Se trata, en suma, de pereza cultural, de falta de curiosidad, de que escasea la ambición intelectual y se premia lo cutre, lo mediocre, lo que mejor nos representa. Somos peculiarmente narcisistas y nos parece que el colmo de la perfección es lo que se nos asemeja. Basta con ponerse delante de los televisores en algunos de esos programas de altísima audiencia y que, con cierto disimulo, se conocen como telebasura. Allí se entroniza la chulería de barrio bajo y el mariconeo presuntuoso; allí se ensalza el insulto como majeza, y se discuten asuntos de una puerilidad rayana en lo subnormal; allí se asiste a la exaltación de los cuernos, se componen odas al magreo, se convierten las intimidades en baratijas de vecindario y se idolatra a personajillos sin ninguna cualidad, mero retrato de la vulgaridad roma de los espectadores.
Todos sabemos muy bien que esa clase de degeneraciones son corrientes en muchos ámbitos de nuestra vida pública, que abundan los funcionarios que no acuden a sus puestos de trabajo, o que, una vez allí no hacen nada, que persisten y crecen los organismos inútiles, que se abren y se sostienen negocios a base de favores públicos, sin ninguna razón de ser. Ayer mismo, a mi vuelta de vacaciones, puede ver en una carretera archisolitaria como un ayuntamiento, seguramente pobre y endeudado hasta las cejas, había instalado sobre la carretera que rodea al núcleo urbano una gigantesca e inútil pasarela, supongo que para evitar que los vecinos crucen la carretera al ir al campo, un artilugio completamente vano en una vía recta y llana en el infinito castellano y por la que escasamente pasarán quince vehículos a la hora. Una obra enteramente innecesaria que a buen seguro habrá alegrado las arcas de algún amigo del munícipe o del partido correspondientes, afeando además un paisaje de belleza ascética y medieval.

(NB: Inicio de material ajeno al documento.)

import Summits.RiemannHypothesis.RiemannHypothesis.Theorems.WeilFormatCDataO109ColTables
import Summits.RiemannHypothesis.RiemannHypothesis.Theorems.S2FormatCE0
import Literature.NumberTheory.LFunctions.YoshidaWindowGramTailMSSines
import Literature.NumberTheory.LFunctions.YoshidaWindowGramMiddleJBox
import Literature.NumberTheory.LFunctions.YoshidaWindowGramTailJFactoredScaled
import Literature.NumberTheory.LFunctions.YoshidaWindowGramTailMSFactored
import Literature.NumberTheory.LFunctions.YoshidaWindowGramTailJDiagTight
import Summits.RiemannHypothesis.RiemannHypothesis.Theorems.FormatCPsdBands
import Summits.RiemannHypothesis.RiemannHypothesis.Theorems.WeilFormatCDiagShift
import Summits.RiemannHypothesis.RiemannHypothesis.Theorems.FormatCPsdSymmBands
import HarnessLib

/-!
# Format C kernel rung `O109` (a = 109/100, column-band layout): light-table slices 860…920 (kernel certificates)

Window `a = 109/100`; prime powers in the window: 2, 3, 2^2, 5, 7, 2^3; prime constant A = 2358/1000 (`WeilFormatC.primeCoeff_form_ge_cells_1098`); evaluator parameters S = 2^320, Kpi 160, Kser 190, kred 8, Kexp 55, J 150; full table modes < 321; light column table modes < 2051; units 2^-310 (Schur entries), 2^-154 (column digits, width 157), 2^-148 (tail-factor digits, width 151), 2^-64 (reciprocal weights), 2^-40 (tail base); order-J tail J = 4, θ = 1/2048, η = 1/10 | 4/1.
Design row: sr-gb-rung-b B g22 hp odd λ-run = PARITY CELL 17 L-SIDE: a = 109/100 with SIX prime powers 2,3,4,5,7,8 (kmax 8; WeilFormatC.primeCoeff_form_ge_cells_1098, A = 2358/1000; 0.0086 below the (log 9)/2 resonance — the last full cell of this kit), μ = 2^-113 = 9.6e-35, odd 320/640/2048, kit precision S 2^320 / c 310 / Kpi 160 / Kser 190 / Kexp 55 / J 150 (A g23 hp levers), MS tail; probes (B g22): λ_min(DS) 8.15e-35 @ 109/100, 3.75e-34 @ 217/200 (Bo 320); see HOME(B)/CELL16-LSIDE-B-g22.md. Generated by sr-gb-rung-a prover A g22 with rh-explicit-weil-2 gen7's generator extended for the odd λ-run (--sector odd --mu-log2; HOME(A)/code-g22/gen7/gramgen7.py sha16 b22c17hp00000109) from `#eval` of the tree's `Encl` functions; every datum is re-verified by the kernel in the theorem files (`decide +kernel`). Helper data of the rh-explicit Weil-positivity programme (format C, K-CELL-2), RH-free. [cite: Yoshida1992HermitianForms, §5 (5.15)-(5.16) p. 301; §7 pp. 305–312]

(piece A of 2 of `WeilFormatCDataO109ColSlice9`, split by theorem groups [tC860, tC870, tC880] against the gate's 600-s elaboration cap; prover B g22)
-/

set_option linter.dupNamespace false
set_option exponentiation.threshold 1024
set_option maxRecDepth 200000

namespace Summit.RiemannHypothesis.RiemannHypothesis.Theorems.WeilFormatCData.O109
open Literature.NumberTheory.LFunctions Literature.NumberTheory.LFunctions.Yoshida1992 Encl Literature.Analysis.ValidatedNumerics.NumericsMP

/-- kernel: light-table slice `[860, 870)`. -/
theorem tC860 : checkTableCol O109.prm O109.C O109.ctab 860 10 = true := by decide +kernel

/-- kernel: light-table slice `[870, 880)`. -/
theorem tC870 : checkTableCol O109.prm O109.C O109.ctab 870 10 = true := by decide +kernel

/-- kernel: light-table slice `[880, 890)`. -/
theorem tC880 : checkTableCol O109.prm O109.C O109.ctab 880 10 = true := by decide +kernel

end Summit.RiemannHypothesis.RiemannHypothesis.Theorems.WeilFormatCData.O109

La democracia no ha conseguido, al menos todavía, que los españoles dejemos de pensar en los Reyes Magos, en que las soluciones vengan de arriba, que caigamos en que nuestro porvenir depende solamente de nosotros. Ahora se ha hecho corriente la crítica a los políticos, a los partidos, y no seré yo quien diga que no está archijustificada, pero resulta estéril e hipócrita si no va seguida de una reflexión elemental: los políticos son así porque nosotros les permitimos serlo, porque hacen con sus poderes lo mismo que nosotros hacemos con los nuestros, ir a lo suyo, evitar la competencia de otros, mentir a nuestro favor, hacer como que hacemos, y un sinfín de corruptelas similares.

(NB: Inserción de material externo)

import Literature.Computability.Complexity.GateEliminationDoomed
import Literature.Computability.Complexity.GateEliminationDimension

/-!
# Gate elimination: doomed-gate cascades with the sharp dimension bound

Copies of `elimDataDConstFed` / `cascade_doomed` (`GateEliminationDoomed.lean`) with the hypothesis
`2d + 1 ≤ dim R` instead of `2d + 2 ≤ dim R`, using `out_ne_of_live_var'`
(`GateEliminationDimension.lean`): needed for the eliminations after the second substitution of a
two-substitution case (Li–Yang §4.1, e.g. Case 5.4.1.3), where only `dim R'' = dim R - 2 ≥ 2d + 1`
is available. Everything PROVED.

## References

* J. Li, T. Yang, *3.1n − o(n) circuit lower bounds for explicit functions*, STOC 2022;
  ECCC TR21-023, §3.3, Lemma 3.11, Prop. 2.4.
-/

namespace Literature.Computability.Complexity

open Finset

namespace Semicircuit

variable {n : ℕ} {C : Semicircuit n} {k₀ : Fin C.m} {f : (Fin n → ZMod 2) → Bool} {R : RdqSource n}
  {αφ αI αQ : ℝ} {P : Finset (Fin C.m × Fin C.m)} {d : ℕ}

/-- **Elimination data (with doomed gates) for a gate fed by a constant**, with the sharper
dimension bound `2d + 1 ≤ dim R` of `out_ne_of_live_var'` (needed after two substitutions).
[cite: LiYang2022, Lemma 3.11 (Rules 2, 3)] -/
noncomputable def elimDataDConstFed' (hf : IsAffineDisperser f d) (hd : 2 * d + 1 ≤ R.dim) (hF : C.Fair)
    (hC : C.ComputesRestr f R) {P : Finset (Fin C.m × Fin C.m)} (hP : C.IsPacking P)
    {a₀ : Fin 2} {b : Bool} (h₀ : C.arg k₀ a₀ = .const b)
    (hφ : 0 ≤ αφ) (hI : 0 ≤ αI) (αQ : ℝ) : ElimDataD C k₀ f R αφ αI αQ P (1 - αφ) := by
  have hself := hF.not_reads_self_of_const h₀
  by_cases htriv : C.liveFn k₀ a₀ b false = C.liveFn k₀ a₀ b true
  · exact elimDataDTriv hF hC hP h₀ htriv (out_ne_of_trivialized hf (by omega) hF hC h₀ htriv) hφ hI αQ
  · have hdeg : ∀ t, C.liveFn k₀ a₀ b t = (t ^^ C.liveFn k₀ a₀ b false) :=
      (bool_fn_const_or_xor _).resolve_left htriv
    by_cases hout : C.out = .gate k₀
    · -- the output gate: its live input is a gate `k₁`
      cases hk₁ : C.arg k₀ a₀.rev with
      | const b' => exact absurd hout (out_ne_of_const_const hf (by omega) hF hC h₀ hk₁)
      | var i => exact absurd hout (out_ne_of_live_var' hf hd hF hC h₀ hk₁)
      | gate k₁ =>
      have hk : k₀ ≠ k₁ := fun h => hself a₀.rev (by rw [hk₁, h])
      cases hneg : C.liveFn k₀ a₀ b false with
      | false =>
        rw [hneg] at hdeg
        have hval : ∀ (x : Fin n → Bool) (w : Fin C.m → Bool), C.Consistent x w →
            C.nodeVal x w (C.arg k₀ a₀.rev) = C.nodeVal x w C.out := by
          intro x w hw
          rw [hout]
          show _ = w k₀
          rw [hw k₀, op_eq_liveFn h₀, hdeg, Bool.xor_false]
        exact ElimDataD.ofSetOut (v := C.arg k₀ a₀.rev)
          (elimDataDBypass (C := C.setOut (C.arg k₀ a₀.rev)) (k₀ := k₀) hF.setOut (hC.setOut hval)
            ((C.isPacking_setOut_iff _ P).mpr hP) false h₀ hdeg (hself a₀.rev) hφ hI αQ)
      | true =>
        rw [hneg] at hdeg
        let C₂ := C.flipGate k₁
        have hF₂ : C₂.Fair := hF.flipGate
        have hC₂ : C₂.ComputesRestr f R := hC.flipGate (by rw [hout]; exact fun h => hk (Node.gate.inj h))
        have hP₂ : C₂.IsPacking P := (C.isPacking_flipGate_iff k₁ P).mpr hP
        have hdeg₂ : ∀ t, C₂.liveFn k₀ a₀ b t = (t ^^ false) := fun t => by
          rw [C.liveFn_flipGate hk h₀, hk₁, decide_eq_true rfl, hdeg]
          cases t <;> rfl
        have hval : ∀ (x : Fin n → Bool) (w : Fin C.m → Bool), C₂.Consistent x w →
            C₂.nodeVal x w (C₂.arg k₀ a₀.rev) = C₂.nodeVal x w C₂.out := by
          intro x w hw
          show C₂.nodeVal x w (C.arg k₀ a₀.rev) = C₂.nodeVal x w C.out
          rw [hout]
          show _ = w k₀
          rw [hw k₀, op_eq_liveFn (C := C₂) h₀, hdeg₂, Bool.xor_false]
        refine ElimDataD.ofFlipGate (k₁ := k₁) (ElimDataD.ofSetOut (v := C.arg k₀ a₀.rev)
          (elimDataDBypass (C := C₂.setOut (C.arg k₀ a₀.rev)) (k₀ := k₀) hF₂.setOut (hC₂.setOut hval)
            ((C₂.isPacking_setOut_iff _ P).mpr hP₂) false h₀ hdeg₂ (hself a₀.rev) hφ hI αQ)) hk
    · exact elimDataDBypass hF hC hP _ h₀ hdeg hout hφ hI αQ

/-! ### The generalized cascade -/

/-- **Generalized cascade of Rules 2/3** with the sharper dimension bound `2d + 1 ≤ dim R`
(as `cascade_doomed`). [cite: LiYang2022, §3.3, Lemma 3.11, §4.1] -/
theorem cascade_doomed' (hf : IsAffineDisperser f d) (hd : 2 * d + 1 ≤ R.dim) (hφ : 0 ≤ αφ) (hI : 0 ≤ αI)
    (αQ : ℝ) :
    ∀ (r : ℕ) (D : Semicircuit n) (P : Finset (Fin D.m × Fin D.m)), D.Fair → D.ComputesRestr f R →
      D.IsPacking P → r ≤ D.doomed.card →
      ∃ (D' : Semicircuit n) (P' : Finset (Fin D'.m × Fin D'.m)), D'.Fair ∧ D'.ComputesRestr f R ∧
        D'.IsPacking P' ∧ D'.m + r = D.m ∧
        D'.measure αφ αI αQ P' R ≤ D.measure αφ αI αQ P R - r * (1 - αφ) := by
  classical
  intro r
  induction r with
  | zero =>
    intro D P hF hC hP _
    exact ⟨D, P, hF, hC, hP, by simp, by simp⟩
  | succ r ih =>
    intro D P hF hC hP hr
    -- pick a gate fed by a constant
    have hne : D.doomed.Nonempty := by rw [← card_pos]; omega
    have hcf := D.constFedCount_pos_of_doomed_nonempty hne
    obtain ⟨k₀, hk₀⟩ : (univ.filter fun k => ∃ a b, D.arg k a = .const b).Nonempty := by
      rw [← card_pos]; exact hcf
    obtain ⟨a₀, b, h₀⟩ := (mem_filter.mp hk₀).2
    let E := elimDataDConstFed' (C := D) (k₀ := k₀) hf hd hF hC hP h₀ hφ hI αQ
    have hcount : r ≤ E.C'.doomed.card := by
      have := E.card_doomed_le; omega
    obtain ⟨D', P', hF', hC', hP', hm, hμ⟩ := ih E.C' E.P' E.fair E.computes E.packing hcount
    refine ⟨D', P', hF', hC', hP', ?_, ?_⟩
    · have := E.m_add_one; omega
    · have := E.measure_le
      push_cast
      linarith

end Semicircuit

end Literature.Computability.Complexity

¿Es que nuestros grandes empresarios son mejores? ¿Es que nuestras universidades les mojan la oreja a las americanas y a las inglesas a un tiempo? ¿Es que nuestra tecnología es siempre la más avanzada del mundo? ¿Es que nuestros periódicos son los más objetivos y decentes que se pueda imaginar? ¿Es que nuestras instituciones, empezando por la Justicia, se baten bravamente por su independencia y su responsabilidad? Tenemos derecho a soñar, pero lo primero sería que nos fuésemos sacudiendo esa pereza moral, la rutina que nos lleva a repetir una y otra vez las mismas quejas; de esta manera estaremos legitimados para exigir algo distinto, y, sobre todo, seríamos capaces de imponerlo. Es imposible una España mejor sin que cada uno se esfuerce por sacar de si lo mejor de sí mismo, sin dejar de pactar con lo que es cutre e ilógico en el ámbito de cada cual, porque la mediocridad pública resulta inevitablemente de una suma simple de fracasos.